Музыка была, пожалуй, единственной областью культуры, в которой универсальный гений Леонардо выступал с импровизациями.
Мы помним, что он не любил писать по сырой штукатурке, потому что все время медлил, сомневался, обдумывал, помним, что он работал долго и часто не завершал начатого. Музыка была единственной стихией, в которой он не боялся «писать по сырому», не испытывал страха, что «сырое» отвердеет раньше, чем он завершит работу.
К сожалению, импровизация еще менее восстановима, чем осыпавшаяся фреска.
Импровизацию реставрировать невозможно.
Она живет лишь в те минуты, пока живет.
Поэтому все авторы жизнеописаний Леонардо, излагая его импровизации, в сущности, лишь повторяли сюжеты записанных им басен и историй.
И все же художественные исследователи этой жизни — Мережковский в начале нашего века и Нардини в наши дни — попытались что-то восстановить.
Послушаем их, не забывая, что это не больше чем копия с того, что безвозвратно исчезло. Копия-фантазия.
Вот что рассказывает Леонардо Джоконде в романе Мережковского:
«— Корабельщики, живущие на берегах Киликии, уверяют, будто бы тем, кому суждено погибнуть в волнах, иногда, во время самых страшных бурь, случается видеть остров Кипр, царство богини любви. Вокруг бушуют волны, вихри, смерчи, и многие мореходы, привлекаемые прелестью острова, сломали корабли свои об утесы, окруженные водоворотами. О, сколько их разбилось, сколько потонуло! Там, на берегу, еще виднеются их жалобные остовы, полузасыпанные песком, обвитые морскими травами: одни выставляют нос, другие — корму; одни — зияющие бревна боков, подобные ребрам полусгнивших трупов, другие — обломки руля. И так их много, что это похоже на день Воскресения, когда море отдаст все погибшие в нем корабли. А над самым островом — вечно голубое небо, сияние солнца на холмах, покрытых цветами, и в воздухе такая тишина, что длинное пламя курильниц на ступенях перед храмом тянется к небу, столь же прямое, недвижное, как белые колонны и черные кипарисы, отраженные в зеркально-гладком озере. Только струи водометов, переливаясь через край и стекая из одной порфировой чаши в другую, сладко журчат. И утопающие в море видят это близкое тихое озеро; ветер приносит им благовоние миртовых рощ — и чем страшнее буря, тем глубже тишина в царстве Киприды.

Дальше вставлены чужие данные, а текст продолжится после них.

import Mathlib
import HarnessLib

/-!
# `NoHeavyLowerTail` (crux stmt-CriticalPhenomena-4575), antithetic vdBHK programme: the CYCLE-SHORTENING GADGET of THEOREM COβ — finite Λ-facts

Support file (seat `prim-ineq-gen-7` gen 48; `--supports stmt-CriticalPhenomena-4575`).  No `sorry`, no definitions; `decide` lemmas.
Memo: run/shared/lean/prim/prim-ineq-gen-7/PROOF-COBETA-g48.md §2 (GADGET LEMMA; uniqueness by exhaustive search, HOME/code/g48/gadget.py).

THE GADGET.  In a β-cycle `… a_{k-2} < x_{k-2} > a_{k-1} < x_{k-1} > a_0 …` the path `x_{k-2} – a_{k-1} – x_{k-1}` is contracted into ONE virtual top `X` over
`(a_{k-2}, a_0)` whose Λ-label (`0 = RI, 1 = RN, 2 = BN, 3 = BI`) is `gad L₁ μ L₂` (`L₁, L₂` the labels of the two tops, `μ` the colour of the middle atom,
`true` = red):  `μ` red:  `RI` if `L₁ = L₂ = RI`, `BN` if one of them is `BN`, else `RN`;  `μ` blue: `BI` if `L₁ = L₂ = BI`, `RN` if one of them is `RN`, else `BN`.
Equivalently colour(`X`) = MAJ(colour `x_{k-2}`, ¬ colour `a_{k-1}`, colour `x_{k-1}`), interior iff both tops are interior.  A top label `L` over an atom of
colour `μ` is REALIZABLE if `L = RI ⇒ μ` red and `L = BI ⇒ μ` blue.
* `gadget_mono`  — (G1) monotone in the Λ-order `leL` (`AntitheticCrownUniversal`) along realizable arguments, the atom turning only red → blue;
* `gadget_values` — range `< 4`, `= RI` iff both `RI`, `= BI` iff both `BI`;  `gadget_compl` — (G2) ι-equivariance;  `gadget_red` — the colour of `X` is the
  majority of (red `x_{k-2}`, blue `a_{k-1}`, red `x_{k-1}`) (hence balanced and self-dual: (G4)).
-/

namespace Summit.CriticalPhenomena.PercolationContinuityZ3.Theorems

namespace AntitheticCycleGadget

set_option synthInstance.maxHeartbeats 400000 in
set_option synthInstance.maxSize 4096 in
/-- (G1) The gadget is monotone for the Λ-order along realizable label pairs (middle atom red → blue only). [this work] -/
theorem gadget_mono
    (leL : ℕ → ℕ → Bool)
    (hleL : leL = fun p q => p == q || (p == 0 && q == 1) || (p == 0 && q == 3) || (p == 2 && q == 1) || (p == 2 && q == 3))
    (gad : ℕ → Bool → ℕ → ℕ)
    (hgad : gad = fun L1 m L2 => if m = true then (if L1 = 0 ∧ L2 = 0 then 0 else if L1 = 2 ∨ L2 = 2 then 2 else 1)
      else (if L1 = 3 ∧ L2 = 3 then 3 else if L1 = 1 ∨ L2 = 1 then 1 else 2)) :
    ∀ (m m' : Bool) (L1 L2 L1' L2' : Fin 4), (m' = true → m = true) →
      (L1.val = 0 → m = true) → (L1.val = 3 → m = false) → (L2.val = 0 → m = true) → (L2.val = 3 → m = false) →
      (L1'.val = 0 → m' = true) → (L1'.val = 3 → m' = false) → (L2'.val = 0 → m' = true) → (L2'.val = 3 → m' = false) →
      leL L1.val L1'.val = true → leL L2.val L2'.val = true → leL (gad L1.val m L2.val) (gad L1'.val m' L2'.val) = true := by
  subst hleL; subst hgad
  decide

/-- Values of the gadget: below `4`; `RI` exactly when both tops are `RI`; `BI` exactly when both are `BI` (realizability (G3) of the virtual top). [this work] -/
theorem gadget_values
    (gad : ℕ → Bool → ℕ → ℕ)
    (hgad : gad = fun L1 m L2 => if m = true then (if L1 = 0 ∧ L2 = 0 then 0 else if L1 = 2 ∨ L2 = 2 then 2 else 1)
      else (if L1 = 3 ∧ L2 = 3 then 3 else if L1 = 1 ∨ L2 = 1 then 1 else 2)) :
    ∀ (m : Bool) (L1 L2 : Fin 4), (L1.val = 0 → m = true) → (L2.val = 3 → m = false) →
      gad L1.val m L2.val < 4 ∧ (gad L1.val m L2.val = 0 ↔ (L1.val = 0 ∧ L2.val = 0)) ∧ (gad L1.val m L2.val = 3 ↔ (L1.val = 3 ∧ L2.val = 3)) := by
  subst hgad
  decide

/-- (G2) ι-equivariance: complementing all labels (`l ↦ 3 - l`) and the atom colour complements the gadget. [this work] -/
theorem gadget_compl
    (gad : ℕ → Bool → ℕ → ℕ)
    (hgad : gad = fun L1 m L2 => if m = true then (if L1 = 0 ∧ L2 = 0 then 0 else if L1 = 2 ∨ L2 = 2 then 2 else 1)
      else (if L1 = 3 ∧ L2 = 3 then 3 else if L1 = 1 ∨ L2 = 1 then 1 else 2)) :
    ∀ (m : Bool) (L1 L2 : Fin 4), gad (3 - L1.val) (!m) (3 - L2.val) = 3 - gad L1.val m L2.val := by
  subst hgad
  decide

/-- The colour of the virtual top (label `< 2` = red) is the MAJORITY of (first top red, middle atom BLUE, second top red), for realizable arguments;
in particular it is a self-dual Boolean function of the three colours (balance (G4)). [this work] -/
theorem gadget_red
    (gad : ℕ → Bool → ℕ → ℕ)
    (hgad : gad = fun L1 m L2 => if m = true then (if L1 = 0 ∧ L2 = 0 then 0 else if L1 = 2 ∨ L2 = 2 then 2 else 1)
      else (if L1 = 3 ∧ L2 = 3 then 3 else if L1 = 1 ∨ L2 = 1 then 1 else 2)) :
    ∀ (m : Bool) (L1 L2 : Fin 4), (L1.val = 0 → m = true) → (L1.val = 3 → m = false) → (L2.val = 0 → m = true) → (L2.val = 3 → m = false) →
      decide (gad L1.val m L2.val < 2) = ((decide (L1.val < 2) && !m) || (decide (L1.val < 2) && decide (L2.val < 2)) || (!m && decide (L2.val < 2))) := by
  subst hgad
  decide

end AntitheticCycleGadget

end Summit.CriticalPhenomena.PercolationContinuityZ3.Theorems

Он умолк; струны лютни и виолы замерли».
А вот попытка восстановить невосстановимое у Бруно Нардини.
Когда Леонардо писал портрет Чечилии Галлерани (известный сегодня как портрет «Дамы с горностаем»), по зале бегал горностай, пугая юных дам, окружавших неподвижно сидевшую Чечилию. Леонардо успокаивал их какой-нибудь импровизацией, обращаясь в первую очередь к Чечилии.

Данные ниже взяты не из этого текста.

/-- **Aizenman's Prop. 12.1 in a finite volume `Λ ⊂ ℤ^d`** (free boundary condition, zero
field, `β ≥ 0`, `n ≥ 2`, `x₁,…,x_{2n} ∈ Λ`): granted `aizenman_wickDeviation_le_finite`,
`|⟨σ_{x₁}⋯σ_{x_{2n}}⟩_{Λ,β} - 𝒢_n[⟨σσ⟩_{Λ,β}](x)| ≤ (3/2) R_{2n}^{Λ,β}(x)`. The free measure of the
volume `Λ` is the Ising model of the graph induced on `Λ` (`isingExpect_free_map`), to which
the finite-graph statement applies (same transport as `aizenman_nPoint_le_pairingSum_finite_holds`).
[cite: AizenmanCMP1982, Prop. 12.1, eq. (12.3) (p. 37)] -/
theorem wickDeviation_le_box (hW : aizenman_wickDeviation_le_finite) (Λ : Finset (Site d))
    {β : ℝ} (hβ : 0 ≤ β) {n : ℕ} (hn : 2 ≤ n) (x : Fin (2 * n) → Site d) (hx : ∀ i, x i ∈ Λ) :
    |nPoint (isingMeasure (zdGraph d) Λ β 0 .free) spinAt x -
        pairingSum (twoPoint (isingMeasure (zdGraph d) Λ β 0 .free) spinAt) n x| ≤
      3 / 2 * wickRemainder (twoPoint (isingMeasure (zdGraph d) Λ β 0 .free) spinAt)
        (connectedFour (isingMeasure (zdGraph d) Λ β 0 .free) spinAt) n x := by
  classical
  -- the graph induced on `Λ`, on the vertex type `↥Λ`
  set ι : ↥Λ ↪ Site d := Function.Embedding.subtype (· ∈ Λ) with hι
  set GΛ : SimpleGraph ↥Λ := (zdGraph d).comap ι with hGΛ
  set x' : Fin (2 * n) → ↥Λ := fun i => ⟨x i, hx i⟩ with hx'
  have hmap : (univ : Finset ↥Λ).map ι = Λ := by
    rw [hι, Finset.univ_eq_attach, Finset.attach_map_val]
  have hadj : ∀ a ∈ (univ : Finset ↥Λ), ∀ b ∈ (univ : Finset ↥Λ),
      ((zdGraph d).Adj (ι a) (ι b) ↔ GΛ.Adj a b) := fun _ _ _ _ => Iff.rfl
  -- transport of the expectations of spin monomials
  have hE : ∀ {m : ℕ} (y : Fin m → ↥Λ),
      nPoint (isingMeasure (zdGraph d) Λ β 0 .free) spinAt (fun i => (y i : Site d)) =
        nPoint (isingMeasure GΛ univ β 0 .free) spinAt y := by
    intro m y
    have key := isingExpect_free_map (G := GΛ) (G' := zdGraph d) ι (Λ := univ) hadj β 0
      (measurable_spinMonomial fun i => (y i : Site d))
    rw [hmap] at key
    change isingExpect (zdGraph d) Λ β 0 .free (spinMonomial fun i => (y i : Site d)) =
      isingExpect GΛ univ β 0 .free (spinMonomial y)
    rw [key]
    congr 1
    funext σ
    simp only [spinMonomial]
    exact Finset.prod_congr rfl fun i _ => spinAt_extendAlong ι σ (y i)
  have hx_eq : x = fun i => (x' i : Site d) := rfl
  have hN : nPoint (isingMeasure (zdGraph d) Λ β 0 .free) spinAt x =
      nPoint (isingMeasure GΛ univ β 0 .free) spinAt x' := hE x'
  have h2pt : ∀ a b : ↥Λ, twoPoint (isingMeasure (zdGraph d) Λ β 0 .free) spinAt (a : Site d) b =
      twoPoint (isingMeasure GΛ univ β 0 .free) spinAt a b := by
    intro a b
    rw [twoPoint_eq_nPoint, twoPoint_eq_nPoint]
    have := hE ![a, b]
    refine Eq.trans ?_ this
    congr 1
    funext l
    fin_cases l <;> rfl
  have h2 : ∀ i j, twoPoint (isingMeasure (zdGraph d) Λ β 0 .free) spinAt (x i) (x j) =
      twoPoint (isingMeasure GΛ univ β 0 .free) spinAt (x' i) (x' j) := fun i j => h2pt (x' i) (x' j)
  have hU : ∀ e : Fin 4 → Fin (2 * n),
      connectedFour (isingMeasure (zdGraph d) Λ β 0 .free) spinAt (x ∘ e) =
        connectedFour (isingMeasure GΛ univ β 0 .free) spinAt (x' ∘ e) := by
    intro e
    simp only [connectedFour, Function.comp_apply, h2]
    rw [show (x ∘ e) = fun i => ((x' ∘ e) i : Site d) from rfl, hE (x' ∘ e)]
  rw [hN, pairingSum_congr_of_eq _ _ n x x' h2,
    wickRemainder_congr_of_eq _ _ _ _ n x x' h2 hU]
  exact hW (↥Λ) GΛ β hβ n hn x'

end Box

/-! ### Part 3. The bound as a property of a state on `ℤ^d`; passage to the limit -/

section State

variable {d : ℕ}

/-- **Aizenman's Prop. 12.1 for one state `μ` on `ℤ^d`**: for all `n ≥ 2` and `x₁,…,x_{2n}`,
`|S_{2n}^μ(x) - 𝒢_n[S₂^μ](x)| ≤ (3/2) ∑_{s} |U₄^μ(x_s)| 𝒢_{n-2}[S₂^μ](x^{(s̸)})` (the form of
Aizenman 1982, (12.3) / Aizenman CDM 2020, (7.1) / Panis 2023, Prop. 4.6, as a property of a
state; compare `PairingUpperBound` of `HighDimTrivialityWick`, the ADC 2021 quotation).
[cite: AizenmanCMP1982, Prop. 12.1, eq. (12.3)] [cite: AizenmanCDM2020, Prop. 7.2, eq. (7.1)] -/
def WickDeviationBound (μ : Measure (SpinConfig (Site d))) : Prop :=
  ∀ n : ℕ, 2 ≤ n → ∀ x : Fin (2 * n) → Site d,
    |nPoint μ spinAt x - pairingSum (twoPoint μ spinAt) n x| ≤
      3 / 2 * wickRemainder (twoPoint μ spinAt) (connectedFour μ spinAt) n x

/-- `R_{2n}` is continuous in the correlation values (a polynomial in finitely many of them). [folklore] -/
theorem tendsto_wickRemainder {α ι : Type*} {l : Filter ι} {S : ι → α → α → ℝ} {S₀ : α → α → ℝ}
    {U : ι → (Fin 4 → α) → ℝ} {U₀ : (Fin 4 → α) → ℝ}
    (hS : ∀ a b, Tendsto (fun i => S i a b) l (𝓝 (S₀ a b)))
    (hU : ∀ u, Tendsto (fun i => U i u) l (𝓝 (U₀ u))) (n : ℕ) (x : Fin (2 * n) → α) :
    Tendsto (fun i => wickRemainder (S i) (U i) n x) l (𝓝 (wickRemainder S₀ U₀ n x)) := by
  unfold wickRemainder
  exact tendsto_finsetSum _ fun s _ => ((hU _).abs).mul (tendsto_pairingSum hS (n - 2) _)

/-- **Passage to the limit.** Granted `aizenman_wickDeviation_le_finite`, every state whose
correlations are the free box limits (`spinCorr μ A = freeCorr d β 0 A`) satisfies
`WickDeviationBound μ` (both sides converge along the boxes `Λ_L`, `L → ∞`:
`tendsto_nPoint_box_free`, `tendsto_twoPoint_box_free`, `tendsto_connectedFour_box_free` of
`HighDimTrivialityWick`, Part M). This is the infinite-volume statement of Panis 2023,
Prop. 4.6 / Aizenman CDM 2020, Prop. 7.2 for such states. [cite: Panis2023Triviality, Prop. 4.6] [cite: AizenmanCMP1982, Prop. 12.1] -/
theorem wickDeviationBound_of_finite (hW : aizenman_wickDeviation_le_finite) {β : ℝ}
    (hβ : 0 ≤ β) {μ : Measure (SpinConfig (Site d))}
    (hcorr : ∀ A : Finset (Site d), spinCorr μ A = freeCorr d β 0 A) : WickDeviationBound μ := by
  intro n hn x
  have hT := fun a b => tendsto_twoPoint_box_free hβ hcorr a b
  have hC := fun u => tendsto_connectedFour_box_free hβ hcorr u
  refine le_of_tendsto_of_tendsto
    (((tendsto_nPoint_box_free hβ hcorr x).sub (tendsto_pairingSum hT n x)).abs)
    (Tendsto.const_mul _ (tendsto_wickRemainder hT hC n x)) ?_
  filter_upwards [eventually_forall_mem_box x] with L hL
  exact wickDeviation_le_box hW (box d L) hβ hn x hL

/-- `𝒢_0[S₂] = 1` (the empty pairing). [folklore] -/
theorem pairingSum_zero {α : Type*} (S₂ : α → α → ℝ) (x : Fin (2 * 0) → α) :
    pairingSum S₂ 0 x = 1 := by
  simp [pairingSum]

/-- `𝒢_1[S₂](a, b) = (S₂(a,b) + S₂(b,a))/2`, i.e. `S₂(a, b)` for a symmetric `S₂`. [folklore] -/
theorem pairingSum_one {α : Type*} (S₂ : α → α → ℝ) (hS : ∀ a b, S₂ a b = S₂ b a)
    (x : Fin (2 * 1) → α) : pairingSum S₂ 1 x = S₂ (x 0) (x 1) := by
  unfold pairingSum
  have hperm : (Finset.univ : Finset (Equiv.Perm (Fin (2 * 1)))) = {1, Equiv.swap 0 1} := by
    ext τ
    simp only [Finset.mem_univ, Finset.mem_insert, Finset.mem_singleton, true_iff]
    rcases Fin.exists_fin_two.mp ⟨τ 0, rfl⟩ with h0 | h0
    · left
      ext i
      fin_cases i
      · simp [h0]
      · have h1 : τ 1 = 1 := by
          rcases Fin.exists_fin_two.mp ⟨τ 1, rfl⟩ with h1 | h1
          · exact absurd (τ.injective (h1.trans h0.symm)) (by decide)
          · exact h1
        simp [h1]
    · right
      ext i
      fin_cases i
      · simp [h0]
      · have h1 : τ 1 = 0 := by
          rcases Fin.exists_fin_two.mp ⟨τ 1, rfl⟩ with h1 | h1
          · exact h1
          · exact absurd (τ.injective (h1.trans h0.symm)) (by decide)
        simp [h1]
  have hne : (1 : Equiv.Perm (Fin (2 * 1))) ≠ Equiv.swap 0 1 := by
    intro h
    have := congrArg (fun τ : Equiv.Perm (Fin (2 * 1)) => τ 0) h
    simp at this
  rw [hperm, Finset.sum_pair hne]
  have hp0 : (pairIdx 1 (0, 0) : Fin (2 * 1)) = 0 := Fin.ext (by rw [pairIdx_apply_val]; simp)
  have hp1 : (pairIdx 1 (0, 1) : Fin (2 * 1)) = 1 := Fin.ext (by rw [pairIdx_apply_val]; simp)
  simp only [Fin.prod_univ_one, hp0, hp1, Equiv.Perm.one_apply, Equiv.swap_apply_left,
    Equiv.swap_apply_right]
  rw [hS (x 1) (x 0)]
  ring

«Однажды горностай бежал по заснеженной вершине горы. Охотники увидели его…»
Я отношусь с большим уважением к работе Бруно Нардини, но ловлю себя на том, что мне не по себе сейчас.

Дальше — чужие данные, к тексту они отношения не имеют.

import Summits.NavierStokesRegularity.FunctionalMining.StrainMoment
import Literature.Analysis.FluidPDE.ExtremeGrowthBoundsProofs

/-!
# Transport of saturating laws along functional identities; rows `E.q=2` and `ES.absS.q=2` literal

Search for candidate a priori estimates; no regularity claim.

A saturating law `dF/dt ≤ κ ν^{-γ} (2ℰ) F^{1+1/σ}` (`SaturatingLaw F σ γ κ`) only ever evaluates
`F` on smooth divergence-free fields (the time slices of a classical solution), so it transports
along any identity `G = c · F` valid on such fields, with the rate constant rescaled to
`c^{−1/σ} κ` (`SaturatingLaw.of_eq_const_mul`). Two K0 rows are thereby kernel statements about
the functional the matrix names, not only about the enstrophy `ℰ = ½‖∇u‖₂²`:

* row `E.q=2|T_LD|G1` — `Z₂ = ∫|ω|² = torusVorticityMoment 2 = 2ℰ` on smooth divergence-free fields
  (`torusVorticityMoment_two`): `SaturatingLaw (torusVorticityMoment 2) 1 3 (27/(32π⁴))`
  (`vorticityMoment_two_saturatingLaw`), from the tree's Lu–Doering theorem
  `LuDoering2008_enstrophyRate_le_holds` via `saturatingLaw_enstrophy_iff`;
* row `ES.absS.q=2|T_LD|G1` — `∫|S|² = torusStrainMoment 2 = ℰ` (`torusStrainMoment_two`):
  `SaturatingLaw (torusStrainMoment 2) 1 3 (27/(16π⁴))` (`strainMoment_two_saturatingLaw`).

## Main statements

* `SaturatingLaw.of_eq_const_mul` — transport along `G = c · F` on smooth divergence-free fields.
* `saturatingLaw_enstrophy` — the unconditional enstrophy law `SaturatingLaw ℰ 1 3 (27/(16π⁴))`.
* `vorticityMoment_two_saturatingLaw`, `strainMoment_two_saturatingLaw` — the two rows.
-/

noncomputable section

open MeasureTheory Set

namespace Summit.NavierStokesRegularity.FunctionalMining

open Literature.Analysis.FunctionSpaces Literature.Analysis.FluidPDE

variable {d : Type*} [Fintype d] [DecidableEq d]

/-- **Transport of a saturating law along `G = c · F`.** If `G v = c · F v` for every smooth
divergence-free field `v`, with `c > 0` and `F ≥ 0`, then `SaturatingLaw F σ γ κ` implies
`SaturatingLaw G σ γ (c^{−1/σ} κ)`: along a classical solution the slices are smooth and
divergence-free, so `t ↦ G(u t) = c F(u t)` on the window, the one-sided derivatives scale by `c`,
and `c · F^{1+1/σ} = c^{−1/σ} (cF)^{1+1/σ}`. [folklore] -/
theorem SaturatingLaw.of_eq_const_mul
    {F G : (UnitAddTorus d → EuclideanSpace ℝ d) → ℝ} {σ γ κ c : ℝ}
    (h : SaturatingLaw (d := d) F σ γ κ) (hc : 0 < c) (hF : ∀ v, 0 ≤ F v)
    (hFG : ∀ v, Torus.IsSmooth v → Torus.IsDivFree v → G v = c * F v) :
    SaturatingLaw (d := d) G σ γ (c ^ (-σ⁻¹) * κ) := by
  intro hd ν hν a b hab u p hsol hmean t ht
  obtain ⟨hdiff, hle⟩ := h hd hν hab hsol hmean t ht
  -- on the window, `G (u s) = c * F (u s)`
  have hEq : EqOn (fun s => G (u s)) (fun s => c * F (u s)) (Icc a b) := fun s hs =>
    hFG (u s) (hsol.smooth_velocity.isSmooth_slice hs) (hsol.divFree s hs)
  have hdiff' : DifferentiableWithinAt ℝ (fun s => c * F (u s)) (Icc a b) t :=
    hdiff.const_mul c
  refine ⟨hdiff'.congr hEq (hEq ht), ?_⟩
  have hle' : derivWithin (fun s => F (u s)) (Icc a b) t ≤
      κ * ν ^ (-γ) * (2 * torusEnstrophy (u t)) * F (u t) ^ (1 + σ⁻¹) := hle
  have hder' : HasDerivWithinAt (fun s => c * F (u s))
      (c * derivWithin (fun s => F (u s)) (Icc a b) t) (Icc a b) t :=
    hdiff.hasDerivWithinAt.const_mul c
  rw [derivWithin_congr hEq (hEq ht), hder'.derivWithin (uniqueDiffOn_Icc hab t ht)]
  show c * derivWithin (fun s => F (u s)) (Icc a b) t ≤
    c ^ (-σ⁻¹) * κ * ν ^ (-γ) * (2 * torusEnstrophy (u t)) * G (u t) ^ (1 + σ⁻¹)
  -- `c · F' ≤ c κ ν^{-γ} (2ℰ) F^{1+1/σ} = (c^{-1/σ} κ) ν^{-γ} (2ℰ) (cF)^{1+1/σ}`
  have hpow : (c * F (u t)) ^ (1 + σ⁻¹) = c * c ^ σ⁻¹ * F (u t) ^ (1 + σ⁻¹) := by
    rw [Real.mul_rpow hc.le (hF _), Real.rpow_add hc, Real.rpow_one]
  have hcc : c ^ (-σ⁻¹) * c ^ σ⁻¹ = 1 := by
    rw [← Real.rpow_add hc, neg_add_cancel, Real.rpow_zero]
  have hG : G (u t) = c * F (u t) := hEq ht
  rw [hG, hpow]
  have hrhs : c ^ (-σ⁻¹) * κ * ν ^ (-γ) * (2 * torusEnstrophy (u t)) *
      (c * c ^ σ⁻¹ * F (u t) ^ (1 + σ⁻¹)) =
      c * (c ^ (-σ⁻¹) * c ^ σ⁻¹) * (κ * ν ^ (-γ) * (2 * torusEnstrophy (u t)) *
        F (u t) ^ (1 + σ⁻¹)) := by ring
  rw [hrhs, hcc, mul_one]
  exact mul_le_mul_of_nonneg_left hle' hc.le

/-- **The enstrophy saturating law, unconditional** (row `E.q=2|T_LD|G1` in `ℰ`-units):
`SaturatingLaw ℰ 1 3 (27/(16π⁴))`, i.e. `dℰ/dt ≤ (27/(8π⁴ν³)) ℰ³` — the tree's Lu–Doering theorem
`LuDoering2008_enstrophyRate_le_holds` read through `saturatingLaw_enstrophy_iff`. [folklore] -/
theorem saturatingLaw_enstrophy :
    SaturatingLaw (d := d) torusEnstrophy 1 3 (27 / (16 * Real.pi ^ 4)) :=
  saturatingLaw_enstrophy_iff.2 LuDoering2008_enstrophyRate_le_holds

/-- **Row `E.q=2|T_LD|G1` literally, for `Z₂ = ∫|ω|²`:**
`SaturatingLaw (torusVorticityMoment 2) 1 3 (27/(32π⁴))` — `d/dt Z₂ ≤ (27/(32π⁴)) ν⁻³ (2ℰ) Z₂²`
along every zero-mean classical solution of unforced Navier–Stokes on `T³`; transport of the
enstrophy law along `Z₂ = 2ℰ` (`torusVorticityMoment_two`), `κ ↦ 2⁻¹κ`. [folklore] -/
theorem vorticityMoment_two_saturatingLaw :
    SaturatingLaw (d := d) (torusVorticityMoment 2) 1 3 (27 / (32 * Real.pi ^ 4)) := by
  have h := (saturatingLaw_enstrophy (d := d)).of_eq_const_mul (G := torusVorticityMoment 2)
    (c := 2) two_pos torusEnstrophy_nonneg
    (fun v hv hdiv => torusVorticityMoment_two hv hdiv)
  have h2 : (2 : ℝ) ^ (-(1 : ℝ)⁻¹) * (27 / (16 * Real.pi ^ 4)) = 27 / (32 * Real.pi ^ 4) := by
    rw [inv_one, Real.rpow_neg_one]
    ring
  rwa [h2] at h

/-- **Row `ES.absS.q=2|T_LD|G1` literally, for `∫|S|²`:**
`SaturatingLaw (torusStrainMoment 2) 1 3 (27/(16π⁴))` — `d/dt ∫|S|² ≤ (27/(16π⁴)) ν⁻³ (2ℰ) (∫|S|²)²`
along every zero-mean classical solution of unforced Navier–Stokes on `T³`; transport of the
enstrophy law along `∫|S|² = ℰ` (`torusStrainMoment_two`). [folklore] -/
theorem strainMoment_two_saturatingLaw :
    SaturatingLaw (d := d) (torusStrainMoment 2) 1 3 (27 / (16 * Real.pi ^ 4)) := by
  have h := (saturatingLaw_enstrophy (d := d)).of_eq_const_mul (G := torusStrainMoment 2)
    (c := 1) one_pos torusEnstrophy_nonneg
    (fun v hv hdiv => by rw [one_mul]; exact torusStrainMoment_two hv hdiv)
  have h1 : (1 : ℝ) ^ (-(1 : ℝ)⁻¹) * (27 / (16 * Real.pi ^ 4)) = 27 / (16 * Real.pi ^ 4) := by
    rw [Real.one_rpow, one_mul]
  rwa [h1] at h

end Summit.NavierStokesRegularity.FunctionalMining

Нельзя воссоздать то, что безвозвратно утрачено, — как музыку, сочиненную в озарении, не записанную и забытую… забытую навсегда.
Закончилась история тем, что горностай, оказавшись перед выбором, убежать ли в растопленный солнцем нечистый снег, испачкав белоснежное одеяние, или остаться на последнем клочке нерастаявшего снега, не тронулся с места, и охотники его убили.
Иносказательный смысл этой истории не требует пояснения.